EXERCISE DETAILS — Please retype, unchanged, each line from the top of the material below through the line where "2 packed chunk" appears.

PROVIDED MATERIAL —
[Start of section]
import Summits.Ventures.QEC.Census.CertChunks
import Summits.Ventures.QEC.Census.HB.HB120w6.Cert
import HarnessLib

/-!
# `HB120w6` — KERNEL-tier lower-bound replay, side X, leaf file 1/1 (emitted by qec-search-7)

Bruteforce replay (CERT-FORMAT v1 §5.1, lemma L3) of the certificate `c860dab57ddebd4a`: every X-type operator of weight
`1 … 3` has nonzero syndrome (rows `cert.HZ`) or is allow-listed (allow-list []). This file holds
2 packed chunk evaluations (`chunk1R`/`chunk2R` of `Census/CertChunks.lean` over `posList 120 cert.HZ`), total
288100 scan end points, each closed by `decide +kernel` — tier KERNEL (CERTIFIED): axioms ⊆ {propext, Classical.choice,
Quot.sound}. Assembled in `HB/HB120w6/KernelX.lean`. Do not edit; re-emit (HOME/census/search-7/emit_kernel.py).
-/

namespace Summit.Ventures.QEC.Census.HB120w6

/-- Level-1 chunks `i`, `0 ≤ i < 39`, side X of `HB120w6` (199459 end points): pass. -/
theorem kX1_0 : chunk1R (leafTest []) (posList 120 cert.HZ) 2 0 39 = true := by decide +kernel

/-- Level-1 chunks `i`, `39 ≤ i < 120`, side X of `HB120w6` (88641 end points): pass. -/
theorem kX1_39 : chunk1R (leafTest []) (posList 120 cert.HZ) 2 39 81 = true := by decide +kernel

end Summit.Ventures.QEC.Census.HB120w6
import Summits.KontsevichZagierPeriods.KontsevichZagierPeriods.Theorems.RootDecompQuadraticDescentTRRogersCarvingP1

/-! # `RootDecompQuadraticDescentTRRogersCarvingP2` — part 2/2 of the mechanical ≤400-line split of `TRRogersCarving.lean` (sha256 ac7e0d4223a1c482…)
Source: decomp-kz lens-6 g13 TRRogersCarving.lean @ac7e0d42 (critic CLEARED g6-22 l.1373); --supports stmt-KontsevichZagierPeriods-28994.
Split by census-1 g10 `gen/splitlean.py`: scopes re-opened with their `open`/`variable`/`set_option` context; mathematics and declaration order unchanged. -/

noncomputable section
open MeasureTheory Set MvPolynomial
open Literature.NumberTheory.Transcendental
open Literature.ModelTheory.ExponentialFields (IsSemialgebraic)
open Summit.KontsevichZagierPeriods.KontsevichZagierPeriods.Theses.RootDecompQuadraticDescent
  (DescentTwoQ KZDimTwo QuadraticDescentOne BakerFloorOne QuadraticDescent DescentThreeQ DescentFourQ DescentFromQ
    FixedDimMerge closes)
namespace Summit.KontsevichZagierPeriods.RootDecompQuadraticDescent.TRRogersCarving

/-- Edge `DescentTwoQ → T` from the `≤ 2` realisation of the real dilogarithm sector, with `N = 1`. [folklore] -/
theorem torsionDilogKernel_of_descentTwoQ (hP : RealDilogRealisationLE) (h : DescentTwoQ) :
    TorsionDilogKernelModOne := by
  intro R h₁ h₂ h₃ h₄ β hβ F _ _ ι ξ _ y hy hev
  obtain ⟨a, r, b, r', ha2, hb2, hr, hr', hrel⟩ := hP β hβ F ι ξ y hy
  have hker := KZ.relations_le_ker_eval_holds hrel
  rw [AddMonoidHom.mem_ker, map_sub, map_sub, KZ.eval_of, KZ.eval_of, hev, sub_zero, sub_eq_zero] at hker
  have hR : KZ.of r - KZ.of r' ∈ R := h R h₁ h₂ h₃ h₄ ha2 hb2 r r' hr hr' hker
  refine ⟨1, one_pos, ?_⟩
  rw [one_nsmul]
  have hmem := R.sub_mem hR (h₁ hrel)
  convert hmem using 1
  abel

/-- **EXACTNESS of the g13 carving** modulo the two routine realisation leaves. [folklore] -/
theorem descentTwoQ_iff_carving13 (hPB : TetraPairRealisationLE) (hPT : RealDilogRealisationLE) :
    DescentTwoQ ↔
      TetraKernelModOne ∧ AreaKernelModOne ∧ TorsionDilogKernelModOne ∧ OffTetraOffAreaOffTorsionDescentTwoQ :=
  ⟨fun h => ⟨tetraKernelModOne_of_descentTwoQ_le hPB h, areaKernelModOne_of_descentTwoQ h,
    torsionDilogKernel_of_descentTwoQ hPT h, offTorsion_of_descentTwoQ h⟩,
    fun h => descentTwoQ_of_carving13 h.1 h.2.1 h.2.2.1 h.2.2.2⟩

/-! ## §6 Non-vacuity: the box family exists (honest `ℚ`-semialgebraic representations of `Li₂(a)`, `a < 1` algebraic) -/

/-- On the closed unit square the denominator `1 − a p₀ p₁` is positive when `a < 1`. [folklore] -/
theorem box_den_pos {a : ℝ} (ha : a < 1) {p : Fin 2 → ℝ} (hp : p ∈ KZ.cube 2) : 0 < 1 - a * p 0 * p 1 := by
  have h0 := hp 0
  have h1 := hp 1
  have hp01 : 0 ≤ p 0 * p 1 := mul_nonneg h0.1 h1.1
  have hp01' : p 0 * p 1 ≤ 1 := by nlinarith [h0.1, h0.2, h1.1, h1.2]
  rcases le_or_gt a 0 with h | h
  · nlinarith
  · nlinarith

/-- The box integrand `a/(1 − a p₀ p₁)` is a `ℚ`-semialgebraic function on `[0,1]²` for real algebraic `a < 1`
(the constant `a` is `ℚ`-definable). (cite KontsevichZagier2001, §1.1) -/
theorem isSemialgebraicFunOn_box {a : ℝ} (halg : IsAlgebraic ℚ a) (ha : a < 1) :
    IsSemialgebraicFunOn ℚ (KZ.cube 2) (fun p : Fin 2 → ℝ => a / (1 - a * p 0 * p 1)) := by
  have hD : IsSemialgebraic ℚ (KZ.cube 2) := KZ.isSemialgebraic_cube
  have h0 : IsSemialgebraicFunOn ℚ (KZ.cube 2) (fun w : Fin 2 → ℝ => w 0) := by
    simpa using isSemialgebraicFunOn_aeval hD (X 0 : MvPolynomial (Fin 2) ℚ)
  have h1 : IsSemialgebraicFunOn ℚ (KZ.cube 2) (fun w : Fin 2 → ℝ => w 1) := by
    simpa using isSemialgebraicFunOn_aeval hD (X 1 : MvPolynomial (Fin 2) ℚ)
  have haC : IsSemialgebraicFunOn ℚ (KZ.cube 2) (fun _ : Fin 2 → ℝ => a) :=
    isSemialgebraicFunOn_const_of_isAlgebraic hD halg
  have hden : IsSemialgebraicFunOn ℚ (KZ.cube 2) (fun w : Fin 2 → ℝ => 1 - a * w 0 * w 1) := by
    have h := IsSemialgebraicFunOn.sub_holds (isSemialgebraicFunOn_natCast hD 1)
      (IsSemialgebraicFunOn.mul_holds (IsSemialgebraicFunOn.mul_holds haC h0) h1)
    refine h.congr fun w _ => ?_
    simp
  refine (haC.div hden fun w hw => (box_den_pos ha hw).ne').congr fun w _ => ?_
  simp

/-- The box integrand is absolutely integrable on `[0,1]²` (continuous on a compact set). [folklore] -/
theorem integrableOn_box {a : ℝ} (ha : a < 1) :
    IntegrableOn (fun p : Fin 2 → ℝ => a / (1 - a * p 0 * p 1)) (KZ.cube 2) := by
  have hc : ContinuousOn (fun p : Fin 2 → ℝ => a / (1 - a * p 0 * p 1)) (KZ.cube 2) :=
    ContinuousOn.div continuousOn_const (Continuous.continuousOn (by fun_prop))
      fun p hp => (box_den_pos ha hp).ne'
  exact hc.integrableOn_compact KZ.isCompact_cube

/-- **The box representation of `Li₂(a)`** for real algebraic `a < 1`: `[[0,1]², a/(1 − a p₀ p₁)]` — the model of the
landed `stub_boxFiveTerm` (there with `a ∈ ℚ`), an honest `KZ.IntegralRep 2`. (cite Zagier2007Dilogarithm, Ch. I §2) -/
def boxRep (a : ℝ) (halg : IsAlgebraic ℚ a) (ha : a < 1) : KZ.IntegralRep 2 where
  domain := KZ.cube 2
  integrand := fun p => a / (1 - a * p 0 * p 1)
  isSemialgebraic_domain := KZ.isSemialgebraic_cube
  isSemialgebraicFunOn_integrand := isSemialgebraicFunOn_box halg ha
  integrableOn := integrableOn_box ha

open Classical in
/-- A box family: `boxRep a` where defined, a harmless default elsewhere. [folklore] -/
def boxFamily (a : ℝ) : KZ.IntegralRep 2 :=
  if h : IsAlgebraic ℚ a ∧ a < 1 then boxRep a h.1 h.2 else boxRep 0 isAlgebraic_zero zero_lt_one

/-- The box family meets the hypothesis of the pieces `T`, `M`, `A″`, `TR`. [folklore] -/
theorem boxFamily_spec : ∀ a : ℝ, IsAlgebraic ℚ a → a < 1 →
    (boxFamily a).domain = KZ.cube 2 ∧
      Set.EqOn (boxFamily a).integrand (fun p : Fin 2 → ℝ => a / (1 - a * p 0 * p 1)) (KZ.cube 2) := by
  intro a halg ha
  have e : boxFamily a = boxRep a halg ha := by
    simp only [boxFamily, dif_pos (show IsAlgebraic ℚ a ∧ a < 1 from ⟨halg, ha⟩)]
  rw [e]
  exact ⟨rfl, fun p _ => rfl⟩

/-- NON-VACUITY of the box-family hypothesis of `T`, `M`, `A″`, `TR`. [folklore] -/
theorem boxFamily_exists : ∃ β : ℝ → KZ.IntegralRep 2, ∀ a : ℝ, IsAlgebraic ℚ a → a < 1 →
    (β a).domain = KZ.cube 2 ∧ Set.EqOn (β a).integrand (fun p : Fin 2 → ℝ => a / (1 - a * p 0 * p 1)) (KZ.cube 2) :=
  ⟨boxFamily, boxFamily_spec⟩

/-- The arguments `ι α` of the realisation are real ALGEBRAIC numbers (so `β` is constrained exactly where `Φ_β` uses it:
`ι α < 1`, or `(ι α)⁻¹ < 1` when `ι α > 1`). [folklore] -/
theorem isAlgebraic_embedding {F : Type*} [Field F] [NumberField F] (ι : F →+* ℝ) (a : F) : IsAlgebraic ℚ (ι a) := by
  simpa using (Algebra.IsAlgebraic.isAlgebraic (R := ℚ) a).algHom ι.toRatAlgHom

/-! ## §7 The deciding chain through the route -/

/-- The gen-5 glue `BakerFloorOne → QuadraticDescentOne → DescentTwoQ → KZDimTwo` (pure logic; tree proof
`RootDecompQuadraticDescent.kzDimTwoGlue_proof`). [folklore] -/
theorem kzDimTwo_of_floor (hF : BakerFloorOne) (h₁ : QuadraticDescentOne) (h₁₂ : DescentTwoQ) : KZDimTwo := by
  have hT : ∀ c ∈ KZ.relations, ∀ y : KZ.FormalRep, c * y ∈ KZ.relations ∧ y * c ∈ KZ.relations := fun c hc y =>
    ⟨KZ.mul_mem_relations_right_holds c y hc, KZ.mul_mem_relations_left_holds c y hc⟩
  have hC : ∀ ⦃n m : ℕ⦄, n ≤ 1 → m ≤ 1 → ∀ (r : KZ.IntegralRep n) (r' : KZ.IntegralRep m),
      r.IsRational → r'.IsRational → r.value = r'.value → KZ.of r - KZ.of r' ∈ KZ.relations :=
    fun n m hn hm r r' hr hr' hv => hF hn hm r r' hr hr' hv
  intro n m hn hm r r' hr hr' hv
  exact h₁₂ KZ.relations le_rfl hT hC (h₁ KZ.relations le_rfl hT hC) hn hm r r' hr hr' hv

/-- **Deciding chain of the g13-carved route**: floor + level-1 decomposable kernel + B + C + M + A″ + the rungs ⟹ the
summit, through the route's `closes` (T is supplied by `torsionDilogKernel_of_moves`; no named fact is consumed).
[folklore] -/
theorem closes_carving13 (hF : BakerFloorOne) (h₁ : QuadraticDescentOne) (hB : TetraKernelModOne)
    (hC : AreaKernelModOne) (hM : RealRelatorMoves) (hA : OffTetraOffAreaOffTorsionDescentTwoQ)
    (hQ : QuadraticDescent) (h₃ : DescentThreeQ) (h₄ : DescentFourQ) (h₅ : DescentFromQ) : KontsevichZagierPeriods :=
  closes (kzDimTwo_of_floor hF h₁ (descentTwoQ_of_carving13 hB hC (torsionDilogKernel_of_moves hM) hA)) hQ h₃ h₄ h₅

end Summit.KontsevichZagierPeriods.RootDecompQuadraticDescent.TRRogersCarving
[End of section]
WRITTEN SOLUTION —
import Summits.Ventures.QEC.Census.CertChunks
import Summits.Ventures.QEC.Census.HB.HB120w6.Cert
import HarnessLib

/-!
# `HB120w6` — KERNEL-tier lower-bound replay, side X, leaf file 1/1 (emitted by qec-search-7)

Bruteforce replay (CERT-FORMAT v1 §5.1, lemma L3) of the certificate `c860dab57ddebd4a`: every X-type operator of weight
`1 … 3` has nonzero syndrome (rows `cert.HZ`) or is allow-listed (allow-list []). This file holds
2 packed chunk evaluations (`chunk1R`/`chunk2R` of `Census/CertChunks.lean` over `posList 120 cert.HZ`), total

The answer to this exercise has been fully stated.